Как безумная, неслась Надя вперед по лесу, с тою ужасною быстротой, от которой дух захватывает и сердце рвется надвое в трепещущей груди. Повод Алкида спутан с поводом уланского коня; лошади несутся бок о бок, одна подле другой, не отступая ни на пол-аршина друг от друга… Потерявший снова сознание Баранчук упал головою на седло Нади, в то время как ноги его запутались в стременах. Рука девушки крепко обхватывает плечи больного… Каждая минута, каждая секунда дороги… Мешкать нельзя. Все ее мысли направлены к одному: ускакать, спасти себя и его во что бы то ни стало.
— Боже великий! Помоги мне!.. — бессвязно лепечут ее бледные губы. — Если мне суждено умереть, то дай мне славную смерть на ратном поле, боже, но не эту! Не эту, господи! Помилуй меня!
А неприятель между тем все ближе и ближе… Он уже совсем позади… Уже можно различить лязг стремян и характерный французский говор.
Надя боится оглянуться назад. Дыхание «его» лошади обдает ее шею… Или это кажется ей? Или расстроенное воображение преувеличивает опасность?
Нет, нет, это так… Французы близко за ними, почти рядом… Бегство немыслимо! Спасенья нет!
— Rendez vous! (Сдавайтесь!) — доносится до ее слуха неприятельский резкий голос.
Но в ответ она только судорожно сжимает ногами вздымающиеся от скачки бока Алкида, и верный конь не бежит уже, а словно несется по воздуху, чуть касаясь копытами земли…
Вдруг что-то щелкнуло сзади странным тупым звуком… Грянул выстрел… и точно пчела прожужжала над самым ухом скачущей всадницы. О, она знает пчелу — страшную железную пчелу, не щадящую жизни молодых и старых! Это пуля!.. Это смерть!..
«Слава богу, мимо!» — мелькает смутным соображением в мозгу Нади.
Мимо!.. Она спасена!
Надя поднимает голову. Да, она жива, решительно жива, если видит этот лес, это небо, охваченное мирным заревом вечернего заката… Она жива!.. Как хороша жизнь!.. Слава богу!
Жива… но надолго ли? Теперь она уже ясно ощущает чье-то горячее дыхание у себя за плечами… Это не воображение, а действительность. Увы! Неприятельские кони только в нескольких шагах от них! Сейчас грянет новый выстрел… Снова прожужжит роковая пчела, и ее, Нади, не станет… Не станет смугленькой Нади с ее солдатской судьбой…
— Rendez vous! — кричит тот же резкий голос, ужасный голос, пронизывающий все ее существо каким-то колючим ужасным холодом. — Rendez…
Но голос не договорил, оборвался… Раздался новый выстрел, но уже не сзади, а где-то с противоположной стороны, и вслед за ним что-то ахнуло, застонало и тяжело рухнуло на землю за спиной скачущей Нади.
А навстречу ей уже несется с диким гиканьем целый отряд казаков.
Впереди всех высокий атаманец с горящим взором и седоватыми усами.
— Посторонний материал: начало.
import Literature.AlgebraicGeometry.Motives.GrassmannianRepresentable
import Literature.AlgebraicGeometry.Motives.OpenSubfunctorCoverCharts
import HarnessLib

/-!
# The Grassmannian scheme is covered by the affine spaces `Spec ℤ[X_I]` (the standard open charts)

Topic `Literature/AlgebraicGeometry/Motives`; namespace `Literature.AlgebraicGeometry.Motives.Grassmannian`.  Sequel to (A4)
`GrassmannianRepresentable` (cell hodgecm-mathlib key (h4); B-p18 (g17)).  THEOREMS ONLY.

Under `[(grassmannianSheaf M k).obj.IsRepresentable]` (★ `isRepresentable_grassmannianSheaf` for `M` free) B-p21's
`grassmannianScheme M k` represents the Grassmannian sheaf, with `pointsEquiv T : (T ⟶ grassmannianScheme M k) ≃ Gr(T)`.  For a basis
`b : J → M` and an injective `I : Fin k → J`, THE CHART IMMERSION is the morphism classified by the universal chart element,
`(pointsEquiv _).symm (chartElem k M b I hI) : chartScheme k I = Spec ℤ[X_I] ⟶ grassmannianScheme M k`.

* `pointsEquiv_comp_symm_chartElem` — on `T`-points the chart immersion is the chart map `chartMap I`;
* `pointsEquiv_comp_symm_app_id`, `isIso_pointsEquiv_symm_app_id` — comparison of any representing pair `(Y, e)` with
  `grassmannianScheme` (Yoneda);
* **`isOpenImmersion_pointsEquiv_symm_chartElem`** — each chart immersion is an OPEN IMMERSION;
* **`exists_mem_range_pointsEquiv_symm_chartElem`** — the chart immersions COVER `grassmannianScheme M k`;
  so the Grassmannian scheme has the standard open cover by affine spaces `𝔸^{k · #(J ∖ I)}` ([Stacks 089T]: «`G(k, n)` has an open
  covering by `n choose k` affine spaces»; EGA I 9.7.4; [GortzWedhorn2020, (8.4), Cor. 8.15]).  Source of the open immersions: B-p09's
  ★ `exists_iso_openCover_of_openCondition_cover` applied to the chart data of (A4), transported along the Yoneda comparison.

HC_CM is proved only modulo the 7 printed citations until rung 0 closes; nothing here is about HC.
-/

noncomputable section

namespace Literature.AlgebraicGeometry.Motives.Grassmannian

open CategoryTheory Opposite TensorProduct _root_.AlgebraicGeometry

universe u

variable (k : ℕ) (M : Type u) [AddCommGroup M] {J : Type u} (b : Module.Basis J ℤ M)
variable [(grassmannianSheaf M k).obj.IsRepresentable]

/-! ## §1 Functor of points of the chart immersion; the Yoneda comparison -/

/-- **On `T`-points, the chart immersion `Spec ℤ[X_I] ⟶ Gr` is the chart map `chartMap I`.** [cite: StacksProject, Tag 089T] -/
theorem pointsEquiv_comp_symm_chartElem (I : Fin k → J) (hI : Function.Injective I) {T : Scheme.{u}} (t : T ⟶ chartScheme k I) :
    pointsEquiv M k T (t ≫ (pointsEquiv M k (chartScheme k I)).symm (chartElem k M b I hI)) =
      (chartMap k M b I hI).app (op T) t := by
  rw [pointsEquiv_comp, Equiv.apply_symm_apply, chartMap_app_apply]

variable {M k} in
/-- For any pair `(Y, e : h_Y ≅ Gr)` representing the Grassmannian sheaf, the comparison morphism `Y ⟶ grassmannianScheme M k`
classified by `e(𝟙_Y) ∈ Gr(Y)` is, on `T`-points, `e` itself. [cite: GortzWedhorn2020, (8.4) (pp. 213–215)] -/
theorem pointsEquiv_comp_symm_app_id {Y : Scheme.{u}} (e : yoneda.obj Y ≅ (grassmannianSheaf M k).obj) {T : Scheme.{u}}
    (x : T ⟶ Y) :
    pointsEquiv M k T (x ≫ (pointsEquiv M k Y).symm (e.hom.app (op Y) (𝟙 Y))) = e.hom.app (op T) x := by
  rw [pointsEquiv_comp, Equiv.apply_symm_apply, ← NatTrans.naturality_apply e.hom x.op (𝟙 Y)]
  simp only [yoneda_obj_map, Quiver.Hom.unop_op, TypeCat.ofHom_apply, Category.comp_id]

variable {M k} in
/-- **The comparison morphism of a representing pair is an isomorphism** (Yoneda: it induces `e ≫ reprW⁻¹` on functors of points).
[cite: GortzWedhorn2020, (8.4) (pp. 213–215)] -/
theorem isIso_pointsEquiv_symm_app_id {Y : Scheme.{u}} (e : yoneda.obj Y ≅ (grassmannianSheaf M k).obj) :
    IsIso ((pointsEquiv M k Y).symm (e.hom.app (op Y) (𝟙 Y))) := by
  set ψ := (pointsEquiv M k Y).symm (e.hom.app (op Y) (𝟙 Y)) with hψ
  have h : yoneda.map ψ ≫ (grassmannianSheaf M k).obj.reprW.hom = e.hom := by
    ext T x
    change pointsEquiv M k (unop T) (x ≫ ψ) = e.hom.app T x
    exact pointsEquiv_comp_symm_app_id e x
  haveI : IsIso (yoneda.map ψ) := by
    rw [(Iso.eq_comp_inv _).mpr h]
    infer_instance
  exact Yoneda.fullyFaithful.isIso_of_isIso_map ψ

/-! ## §2 The chart immersions are open immersions covering the Grassmannian scheme -/

/-- The chart data of (A4) yield, by ★ `exists_iso_openCover_of_openCondition_cover`, a representing scheme `Y` covered by open
immersions from the chart schemes; the chart immersions into `grassmannianScheme M k` are these followed by the comparison
isomorphism. [cite: GortzWedhorn2020, (8.4), Cor. 8.15] -/
theorem exists_openCover_chartScheme :
    ∃ (Y : Scheme.{u}) (e : yoneda.obj Y ≅ (grassmannianSheaf M k).obj)
      (g : ∀ I : {I : Fin k → J // Function.Injective I}, chartScheme k I.1 ⟶ Y),
      (∀ I, IsOpenImmersion (g I)) ∧ (∀ y : Y, ∃ I, y ∈ Set.range (g I)) ∧
        ∀ I, (pointsEquiv M k (chartScheme k I.1)).symm (chartElem k M b I.1 I.2) =
          g I ≫ (pointsEquiv M k Y).symm (e.hom.app (op Y) (𝟙 Y)) := by
  obtain ⟨Y, e, g, hopen, hcov, hcomp⟩ := exists_iso_openCover_of_openCondition_cover (grassmannianSheaf M k)
    (ι := {I : Fin k → J // Function.Injective I}) (X := fun I => chartScheme k I.1)
    (fun I => chartMap k M b I.1 I.2) (fun I T => chartMap_app_injective k M b I.1 I.2 T)
    (fun I {T} y => chartLocus (⇑b ∘ I.1) y)
    (fun I {T T'} y h => by rw [range_chartMap_app_eq, ← map_mem_chartSubsheaf_iff])
    (fun K _ y => exists_mem_range_chartMap_app_of_field k M b K y)
  refine ⟨Y, e, g, hopen, hcov, fun I => ?_⟩
  apply (pointsEquiv M k (chartScheme k I.1)).injective
  rw [Equiv.apply_symm_apply, pointsEquiv_comp_symm_app_id]
  have h1 := congrArg yonedaEquiv (hcomp I)
  rw [yonedaEquiv_comp, yonedaEquiv_yoneda_map, chartMap, Equiv.apply_symm_apply] at h1
  exact h1.symm

/-- **THE CHART IMMERSIONS ARE OPEN IMMERSIONS**: for every injective `I : Fin k → J`, the morphism
`Spec ℤ[X_I] = chartScheme k I ⟶ grassmannianScheme M k` classified by the universal chart element is an open immersion.
[cite: StacksProject, Tag 089T] [cite: GortzWedhorn2020, (8.4), Cor. 8.15] -/
theorem isOpenImmersion_pointsEquiv_symm_chartElem (I : Fin k → J) (hI : Function.Injective I) :
    IsOpenImmersion ((pointsEquiv M k (chartScheme k I)).symm (chartElem k M b I hI)) := by
  obtain ⟨Y, e, g, hopen, -, hcomp⟩ := exists_openCover_chartScheme k M b
  rw [hcomp ⟨I, hI⟩]
  haveI := hopen ⟨I, hI⟩
  haveI := isIso_pointsEquiv_symm_app_id e
  infer_instance

/-- **THE CHART IMMERSIONS COVER THE GRASSMANNIAN SCHEME**: every point of `grassmannianScheme M k` lies in the image of
`Spec ℤ[X_I] ⟶ grassmannianScheme M k` for some injective `I : Fin k → J` — the standard open cover of the Grassmannian by affine
spaces. [cite: StacksProject, Tag 089T] [cite: GortzWedhorn2020, (8.4), Cor. 8.15] -/
theorem exists_mem_range_pointsEquiv_symm_chartElem (y : grassmannianScheme M k) :
    ∃ I : {I : Fin k → J // Function.Injective I},
      y ∈ Set.range ((pointsEquiv M k (chartScheme k I.1)).symm (chartElem k M b I.1 I.2)) := by
  obtain ⟨Y, e, g, -, hcov, hcomp⟩ := exists_openCover_chartScheme k M b
  haveI := isIso_pointsEquiv_symm_app_id e
  set ψ := (pointsEquiv M k Y).symm (e.hom.app (op Y) (𝟙 Y)) with hψ
  obtain ⟨I, x, hx⟩ := hcov ((inv ψ) y)
  refine ⟨I, x, ?_⟩
  rw [hcomp I, Scheme.Hom.comp_apply, hx, ← Scheme.Hom.comp_apply, IsIso.inv_hom_id]
  rfl

end Literature.AlgebraicGeometry.Motives.Grassmannian

end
Вот они бурей налетели и сшиблись с ошеломленным врагом, сверкая обнаженными клинками сабель. Подле седого казака, очевидно начальника отряда, дерется молодой, почти юный офицерик, рубя направо и налево своей окровавленной шпагой. Что-то отчаянно-смелое, отважное, порывистое в этом побледневшем, взволнованном лице, в этих пылающих глазах, полных безумного энтузиазма!
Где видела это лицо Надя, эти глаза, эти темные кудри под лихо заломленной набекрень папахой?..
Вот он вихрем налетел на передового верзилу-француза и рубится с ним насмерть, ловко ускользая от ударов. Папаха свалилась с его головы, упала на землю. Черные кудри обвивают лицо… Боже мой, да это он, Матвейко! Миша Матвейко, сын вольного Дона, ее раздарский приятель!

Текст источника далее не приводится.